Александр Павлович вернулся домой ни с чем. Он украдкой посматривал на супругу и все ждал, когда она потребует отчета о визите на старую работу, но Клавдия, просто молодчина, молчала, словно ничего не помнила.
- Тебе к врачу, не забывай, - сказала она. - К кардиологу. Теперь предварительная запись. Иди, запишись, а потом еще ждать придется...неделю - другую. А я..., мне на смену. На плите вареная картошка, кусочек вареной, ельцинской колбаски, не обессудь.
- Не беспокойся. Я начинаю привыкать.
- Давай выйдем вдвоем, - предложила Клава.
- Ты устроилась на работу? где, кем?
- Мотальщицей, размотальщицей, восемь тысяч рублей в месяц. Работать шесть часов.
- Что это за работа.
- Э, много знать будешь - быстро состаришься. Собирайся, давай.
Александр Павлович, молча напялил про худевший пиджак на плечи, открыл дверь и пропустил супругу вперед, как в старые добрые времена. Внизу, он направо, Клавдия - налево разошлись, не будучи уверены, что вечером снова увидятся.

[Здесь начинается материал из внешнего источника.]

import Summits.CriticalPhenomena.PercolationContinuityZ3.Theorems.PercNearOneGluingNoHeavyLowerTailSahiOneStepGoodPivot
import HarnessLib

/-!
# One-step scheme: `(2′)` for ALL pairs of increasing events from the GOOD-PIVOT property

Prover prim-ineq-prove-3 gen 27 (`--supports stmt-CriticalPhenomena-4575`; memo
`run/shared/lean/prim/prim-ineq-prove-3/FINDING-G27-PIVOT-CERTIFICATE.md` §3–4).  No definitions, no sorries.

By the good-pivot step (`osN_threshold_goodPivot_step`) and strong induction on the block: if every increasing event `B` admits, for
every nonempty block `F` and level `t`, a counted pivot `e ∈ F` with `X̃_B(e) ≥ 0` (the pivot helps `B` inside the ball `{N < t+1}` —
such a pivot ALWAYS exists: `Σ_e Cov_ball(1_B, x_e) = Cov_ball(1_B, N_F) ≥ 0` by layer monotonicity) and `Ψ_B(e) ≥ 0`, then
`n_{N_F ≥ t}(A,B) ≥ 0` — i.e. `Cov(A,B) ≥ μ(N_F < t)·Cov(A,B ∣ N_F < t)` — for EVERY block, level, product measure and ALL increasing
`A, B` (`osN_threshold_nonneg_of_goodPivots`), hence Kahn C5 / Sahi `C₃` with a threshold first slot (`sahiE3_threshold_nonneg_of_goodPivots`).
The good-pivot property holds in every numerical test (all up-sets of `{0,1}^n`, `n ≤ 5`, many density vectors; random `n ≤ 9`) and is
PROVED for nested block thresholds (memo §2); it fails for no known event.  This file records the reduction in the kernel.
-/

noncomputable section

namespace Summit.CriticalPhenomena.PercolationContinuityZ3.Theorems

namespace SahiOneStep

open MeasureTheory Finset
open Literature.Probability.LatticeModels (prodBernoulli sahiE3)
open Literature.Probability.Percolation.DecisionTree (ind)
open scoped Classical

variable {ι : Type*} [Fintype ι]

/-! ## `(2′)` for all pairs from the GOOD-PIVOT property -/

/-- **REDUCTION OF `(2′)` (ALL PRODUCT MEASURES, ALL PAIRS) TO THE GOOD-PIVOT PROPERTY.**  Suppose that for every nonempty block `F`,
every level `t` and every increasing `B` there is a counted pivot `e ∈ F` which is GOOD for `B` at `(F ∖ e, t)`:
`X̃_B(e) ≥ 0` (the pivot helps `B` inside the ball — such a pivot always exists, memo §3) and `Ψ_B(e) ≥ 0`.  Then
`n_{N_F ≥ t}(A,B) ≥ 0` for EVERY block `F`, level `t` and ALL increasing `A, B`. [this work] -/
theorem osN_threshold_nonneg_of_goodPivots (p : ι → unitInterval)
    (hgood : ∀ (F : Finset ι) (t : ℕ) (B : Set (Set ι)), F.Nonempty → IsUpperSet B → ∃ e ∈ F,
      (prodBernoulli p).real {ω : Set ι | ((F.erase e).filter (· ∈ ω)).card < t} *
          (prodBernoulli p).real ({ω : Set ι | ω \ {e} ∈ B} ∩ {ω : Set ι | ((F.erase e).filter (· ∈ ω)).card < t + 1}) ≤
        (prodBernoulli p).real {ω : Set ι | ((F.erase e).filter (· ∈ ω)).card < t + 1} *
          (prodBernoulli p).real ({ω : Set ι | insert e ω ∈ B} ∩ {ω : Set ι | ((F.erase e).filter (· ∈ ω)).card < t}) ∧
      (prodBernoulli p).real {ω : Set ι | ((F.erase e).filter (· ∈ ω)).card < t} *
          (1 - (prodBernoulli p).real {ω : Set ι | insert e ω ∈ B}) *
          ((prodBernoulli p).real {ω : Set ι | ((F.erase e).filter (· ∈ ω)).card < t + 1} *
              (prodBernoulli p).real {ω : Set ι | ω \ {e} ∈ B}
            - (prodBernoulli p).real ({ω : Set ι | ω \ {e} ∈ B} ∩ {ω : Set ι | ((F.erase e).filter (· ∈ ω)).card < t + 1})) ≤
        (prodBernoulli p).real {ω : Set ι | ((F.erase e).filter (· ∈ ω)).card < t + 1} *
          (1 - (prodBernoulli p).real {ω : Set ι | ω \ {e} ∈ B}) *
          ((prodBernoulli p).real {ω : Set ι | ((F.erase e).filter (· ∈ ω)).card < t} *
              (prodBernoulli p).real {ω : Set ι | insert e ω ∈ B}
            - (prodBernoulli p).real ({ω : Set ι | insert e ω ∈ B} ∩ {ω : Set ι | ((F.erase e).filter (· ∈ ω)).card < t})))
    (F : Finset ι) (t : ℕ) {A B : Set (Set ι)} (hA : IsUpperSet A) (hB : IsUpperSet B) :
    0 ≤ osN p {ω : Set ι | t ≤ (F.filter (· ∈ ω)).card} (ind A) (ind B) := by
  induction hn : F.card using Nat.strong_induction_on generalizing F t A B with
  | _ n ih =>
  cases t with
  | zero => rw [threshold_zero, osN_ind_ind_univ]
  | succ t =>
    rcases F.eq_empty_or_nonempty with hF | hF
    · subst hF; rw [threshold_empty_succ, osN_ind_ind_empty]
    · obtain ⟨e, heF, hX, hΨ⟩ := hgood F t B hF hB
      have hF' : F = insert e (F.erase e) := (Finset.insert_erase heF).symm
      have hcard : (F.erase e).card < n := by rw [← hn]; exact Finset.card_erase_lt_of_mem heF
      rw [hF']
      refine osN_threshold_goodPivot_step p (F.notMem_erase e) t hA hB ?_ ?_ ?_ hX hΨ
      · exact ih _ hcard (F.erase e) t (isUpperSet_section_insert hA e) (isUpperSet_section_insert hB e) rfl
      · exact ih _ hcard (F.erase e) (t + 1) (isUpperSet_section_insert hA e) (isUpperSet_section_sdiff hB e) rfl
      · exact ih _ hcard (F.erase e) (t + 1) (isUpperSet_section_sdiff hA e) (isUpperSet_section_sdiff hB e) rfl

/-- **KAHN C5 / SAHI `C₃` FOR A THRESHOLD FIRST SLOT, ALL PAIRS, FROM THE GOOD-PIVOT PROPERTY.**  Under the hypothesis of
`osN_threshold_nonneg_of_goodPivots`: `0 ≤ E₃(1_{N_F ≥ t}, 1_A, 1_B)` for every product measure, every block `F`, level `t`
and ALL increasing `A, B`. [this work] -/
theorem sahiE3_threshold_nonneg_of_goodPivots (p : ι → unitInterval)
    (hgood : ∀ (F : Finset ι) (t : ℕ) (B : Set (Set ι)), F.Nonempty → IsUpperSet B → ∃ e ∈ F,
      (prodBernoulli p).real {ω : Set ι | ((F.erase e).filter (· ∈ ω)).card < t} *
          (prodBernoulli p).real ({ω : Set ι | ω \ {e} ∈ B} ∩ {ω : Set ι | ((F.erase e).filter (· ∈ ω)).card < t + 1}) ≤
        (prodBernoulli p).real {ω : Set ι | ((F.erase e).filter (· ∈ ω)).card < t + 1} *
          (prodBernoulli p).real ({ω : Set ι | insert e ω ∈ B} ∩ {ω : Set ι | ((F.erase e).filter (· ∈ ω)).card < t}) ∧
      (prodBernoulli p).real {ω : Set ι | ((F.erase e).filter (· ∈ ω)).card < t} *
          (1 - (prodBernoulli p).real {ω : Set ι | insert e ω ∈ B}) *
          ((prodBernoulli p).real {ω : Set ι | ((F.erase e).filter (· ∈ ω)).card < t + 1} *
              (prodBernoulli p).real {ω : Set ι | ω \ {e} ∈ B}
            - (prodBernoulli p).real ({ω : Set ι | ω \ {e} ∈ B} ∩ {ω : Set ι | ((F.erase e).filter (· ∈ ω)).card < t + 1})) ≤
        (prodBernoulli p).real {ω : Set ι | ((F.erase e).filter (· ∈ ω)).card < t + 1} *
          (1 - (prodBernoulli p).real {ω : Set ι | ω \ {e} ∈ B}) *
          ((prodBernoulli p).real {ω : Set ι | ((F.erase e).filter (· ∈ ω)).card < t} *
              (prodBernoulli p).real {ω : Set ι | insert e ω ∈ B}
            - (prodBernoulli p).real ({ω : Set ι | insert e ω ∈ B} ∩ {ω : Set ι | ((F.erase e).filter (· ∈ ω)).card < t})))
    (F : Finset ι) (t : ℕ) {A B : Set (Set ι)} (hA : IsUpperSet A) (hB : IsUpperSet B) :
    0 ≤ sahiE3 (prodBernoulli p) {ω : Set ι | t ≤ (F.filter (· ∈ ω)).card} A B := by
  rw [← osT_ind_ind, osT_eq_osMp_add_osN]
  exact add_nonneg (osMp_threshold_nonneg_all p F t hA hB) (osN_threshold_nonneg_of_goodPivots p hgood F t hA hB)

/-! ## The reduction with the hypothesis restricted to events determined by the slot block

The hypothesis of `osN_threshold_nonneg_of_goodPivots` quantifies over ALL increasing `B`; numerically the good-pivot property can fail for
events depending on coordinates outside the slot block `F` (memo §0(vi)), so that form is not expected to be dischargeable.  The versions
below ask for good pivots only for `B` DETERMINED BY `F` — the form supported by every test (all up-sets of `{0,1}^n`, `n ≤ 5`; `1.3·10⁵`
random events, `n ≤ 9`; kit j182964) — and still conclude `(2′)` for ALL pairs: the coordinates outside `F` are peeled by the free-coordinate
extension `osMp_osN_nonneg_of_determined`. -/

open Literature.Probability.Percolation (DeterminedBy)
open SahiE3Sections (determinedBy_section_insert determinedBy_section_sdiff)

/-- **REDUCTION OF `(2′)` (ALL PRODUCT MEASURES, ALL PAIRS) TO THE GOOD-PIVOT PROPERTY OF `F`-DETERMINED EVENTS.**  Suppose that for every nonempty block `F`,
every level `t` and every increasing `B` DETERMINED BY `F` there is a counted pivot `e ∈ F` which is GOOD for `B` at `(F ∖ e, t)`:
`X̃_B(e) ≥ 0` (the pivot helps `B` inside the ball — such a pivot always exists, memo §0(iv)) and `Ψ_B(e) ≥ 0` (memo §0(vi): holds in
every test; the restriction to `F`-determined `B` is necessary).  Then `n_{N_F ≥ t}(A,B) ≥ 0` for EVERY block `F`, level `t` and ALL
increasing `A, B` (not necessarily determined by `F`: free coordinates are peeled by `osMp_osN_nonneg_of_determined`). [this work] -/
theorem osN_threshold_nonneg_of_goodPivots_det (p : ι → unitInterval)
    (hgood : ∀ (F : Finset ι) (t : ℕ) (B : Set (Set ι)), F.Nonempty → IsUpperSet B → DeterminedBy B (↑F : Set ι) → ∃ e ∈ F,
      (prodBernoulli p).real {ω : Set ι | ((F.erase e).filter (· ∈ ω)).card < t} *
          (prodBernoulli p).real ({ω : Set ι | ω \ {e} ∈ B} ∩ {ω : Set ι | ((F.erase e).filter (· ∈ ω)).card < t + 1}) ≤
        (prodBernoulli p).real {ω : Set ι | ((F.erase e).filter (· ∈ ω)).card < t + 1} *
          (prodBernoulli p).real ({ω : Set ι | insert e ω ∈ B} ∩ {ω : Set ι | ((F.erase e).filter (· ∈ ω)).card < t}) ∧
      (prodBernoulli p).real {ω : Set ι | ((F.erase e).filter (· ∈ ω)).card < t} *
          (1 - (prodBernoulli p).real {ω : Set ι | insert e ω ∈ B}) *
          ((prodBernoulli p).real {ω : Set ι | ((F.erase e).filter (· ∈ ω)).card < t + 1} *
              (prodBernoulli p).real {ω : Set ι | ω \ {e} ∈ B}
            - (prodBernoulli p).real ({ω : Set ι | ω \ {e} ∈ B} ∩ {ω : Set ι | ((F.erase e).filter (· ∈ ω)).card < t + 1})) ≤
        (prodBernoulli p).real {ω : Set ι | ((F.erase e).filter (· ∈ ω)).card < t + 1} *
          (1 - (prodBernoulli p).real {ω : Set ι | ω \ {e} ∈ B}) *
          ((prodBernoulli p).real {ω : Set ι | ((F.erase e).filter (· ∈ ω)).card < t} *
              (prodBernoulli p).real {ω : Set ι | insert e ω ∈ B}
            - (prodBernoulli p).real ({ω : Set ι | insert e ω ∈ B} ∩ {ω : Set ι | ((F.erase e).filter (· ∈ ω)).card < t})))
    (F : Finset ι) (t : ℕ) {A B : Set (Set ι)} (hA : IsUpperSet A) (hB : IsUpperSet B) :
    0 ≤ osN p {ω : Set ι | t ≤ (F.filter (· ∈ ω)).card} (ind A) (ind B) := by
  -- Step 1: `B` determined by `F` (and `A` arbitrary), by strong induction on `#F`.
  have key : ∀ (n : ℕ) (F : Finset ι), F.card = n → ∀ (t : ℕ) (A B : Set (Set ι)), IsUpperSet A → IsUpperSet B →
      DeterminedBy B (↑F : Set ι) → 0 ≤ osN p {ω : Set ι | t ≤ (F.filter (· ∈ ω)).card} (ind A) (ind B) := by
    intro n
    induction n using Nat.strong_induction_on with
    | _ n ih =>
    intro F hn t A B hA hB hBF
    cases t with
    | zero => rw [threshold_zero, osN_ind_ind_univ]
    | succ t =>
      rcases F.eq_empty_or_nonempty with hF | hF
      · subst hF; rw [threshold_empty_succ, osN_ind_ind_empty]
      · obtain ⟨e, heF, hX, hΨ⟩ := hgood F t B hF hB hBF
        have hF' : F = insert e (F.erase e) := (Finset.insert_erase heF).symm
        have hcard : (F.erase e).card < n := by rw [← hn]; exact Finset.card_erase_lt_of_mem heF
        have hcoe : (↑F : Set ι) \ {e} = ↑(F.erase e) := by rw [Finset.coe_erase]
        have hB1 : DeterminedBy {ω : Set ι | insert e ω ∈ B} (↑(F.erase e) : Set ι) := hcoe ▸ determinedBy_section_insert hBF e
        have hB0 : DeterminedBy {ω : Set ι | ω \ {e} ∈ B} (↑(F.erase e) : Set ι) := hcoe ▸ determinedBy_section_sdiff hBF e
        rw [hF']
        refine osN_threshold_goodPivot_step p (F.notMem_erase e) t hA hB ?_ ?_ ?_ hX hΨ
        · exact ih _ hcard (F.erase e) rfl t _ _ (isUpperSet_section_insert hA e) (isUpperSet_section_insert hB e) hB1
        · exact ih _ hcard (F.erase e) rfl (t + 1) _ _ (isUpperSet_section_insert hA e) (isUpperSet_section_sdiff hB e) hB0
        · exact ih _ hcard (F.erase e) rfl (t + 1) _ _ (isUpperSet_section_sdiff hA e) (isUpperSet_section_sdiff hB e) hB0
  -- Step 2: peel the coordinates outside `F` (free-coordinate extension).
  exact (osMp_osN_nonneg_of_determined p (determinedBy_threshold F t)
    (fun A' B' hA' hB' _ _ => osMp_threshold_nonneg_all p F t hA' hB')
    (fun A' B' hA' hB' _ hB'F => key _ F rfl t A' B' hA' hB' hB'F) hA hB).2

/-- **KAHN C5 / SAHI `C₃` FOR A THRESHOLD FIRST SLOT, ALL PAIRS, FROM THE GOOD-PIVOT PROPERTY OF `F`-DETERMINED EVENTS.**  Under the hypothesis of
`osN_threshold_nonneg_of_goodPivots_det`: `0 ≤ E₃(1_{N_F ≥ t}, 1_A, 1_B)` for every product measure, every block `F`, level `t`
and ALL increasing `A, B`. [this work] -/
theorem sahiE3_threshold_nonneg_of_goodPivots_det (p : ι → unitInterval)
    (hgood : ∀ (F : Finset ι) (t : ℕ) (B : Set (Set ι)), F.Nonempty → IsUpperSet B → DeterminedBy B (↑F : Set ι) → ∃ e ∈ F,
      (prodBernoulli p).real {ω : Set ι | ((F.erase e).filter (· ∈ ω)).card < t} *
          (prodBernoulli p).real ({ω : Set ι | ω \ {e} ∈ B} ∩ {ω : Set ι | ((F.erase e).filter (· ∈ ω)).card < t + 1}) ≤
        (prodBernoulli p).real {ω : Set ι | ((F.erase e).filter (· ∈ ω)).card < t + 1} *
          (prodBernoulli p).real ({ω : Set ι | insert e ω ∈ B} ∩ {ω : Set ι | ((F.erase e).filter (· ∈ ω)).card < t}) ∧
      (prodBernoulli p).real {ω : Set ι | ((F.erase e).filter (· ∈ ω)).card < t} *
          (1 - (prodBernoulli p).real {ω : Set ι | insert e ω ∈ B}) *
          ((prodBernoulli p).real {ω : Set ι | ((F.erase e).filter (· ∈ ω)).card < t + 1} *
              (prodBernoulli p).real {ω : Set ι | ω \ {e} ∈ B}
            - (prodBernoulli p).real ({ω : Set ι | ω \ {e} ∈ B} ∩ {ω : Set ι | ((F.erase e).filter (· ∈ ω)).card < t + 1})) ≤
        (prodBernoulli p).real {ω : Set ι | ((F.erase e).filter (· ∈ ω)).card < t + 1} *
          (1 - (prodBernoulli p).real {ω : Set ι | ω \ {e} ∈ B}) *
          ((prodBernoulli p).real {ω : Set ι | ((F.erase e).filter (· ∈ ω)).card < t} *
              (prodBernoulli p).real {ω : Set ι | insert e ω ∈ B}
            - (prodBernoulli p).real ({ω : Set ι | insert e ω ∈ B} ∩ {ω : Set ι | ((F.erase e).filter (· ∈ ω)).card < t})))
    (F : Finset ι) (t : ℕ) {A B : Set (Set ι)} (hA : IsUpperSet A) (hB : IsUpperSet B) :
    0 ≤ sahiE3 (prodBernoulli p) {ω : Set ι | t ≤ (F.filter (· ∈ ω)).card} A B := by
  rw [← osT_ind_ind, osT_eq_osMp_add_osN]
  exact add_nonneg (osMp_threshold_nonneg_all p F t hA hB) (osN_threshold_nonneg_of_goodPivots_det p hgood F t hA hB)

end SahiOneStep

end Summit.CriticalPhenomena.PercolationContinuityZ3.Theorems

В поликлинике на первом этаже уже работали электронные тумбочки, которые выдавали талоны с указанием номера кабинета, время приема и фамилию врача. Однако записаться самостоятельно не было никакой возможности. Подслеповатые старухи нажимали кнопки наобум, матерились, а медсестра с трудом выручала собравшуюся толпу, помогая выбрать талон только к терапевту, закрепленному за определенным количеством больных по месту проживания.
Александр Павлович дождался очереди, достал страховой полис и медицинская сестра выбрала участкового врача Орлову и записала его на шесть часов в конце месяца. . Ждать этой очереди пришлось две недели.
6
Несмотря на то, что платная медицина ютилась в подвалах в первые годы дикого капитализма в России, она, подобно зерну бурьяна, брошенного в каменистую почву, что прорастает при первой капле дождя, стала укрепляться, увеличиваться, разрастаться, снимать и закупать прекрасные помещения и новейшее оборудование. А что касается врачей, то врачи как бездомные дворняжки торчали в коридорах в ожидании хоть какой-нибудь должности. Врачи сбегали из городских поликлиник, как больные из плохих больниц, где плохо лечили, плохо кормили и дурно обращались с больными.
Так в десятой поликлиники, она всегда занимала первое место при советской власти, теперь часть кабинетов была закрыта по причине отсутствия врачей.
Главный врач Вершинина, недавно назначена на эту должность, заперлась в своем кабинете на два поворота ключом в знак протеста и никого не хотела видеть. Она ломала голову над одним вопросом, где взять врачей на место сбежавших в платные медицинские учреждения. Страдание длилось несколько недель. Вершинина уже собиралась сказать начальству, что сама уходит, но ей велели подождать. И, действительно, всего неделю спустя, к ней, Вершининой, пожаловал заместитель управления медицинской помощи по Юго-Западному административному округу Станислав Мартышкин.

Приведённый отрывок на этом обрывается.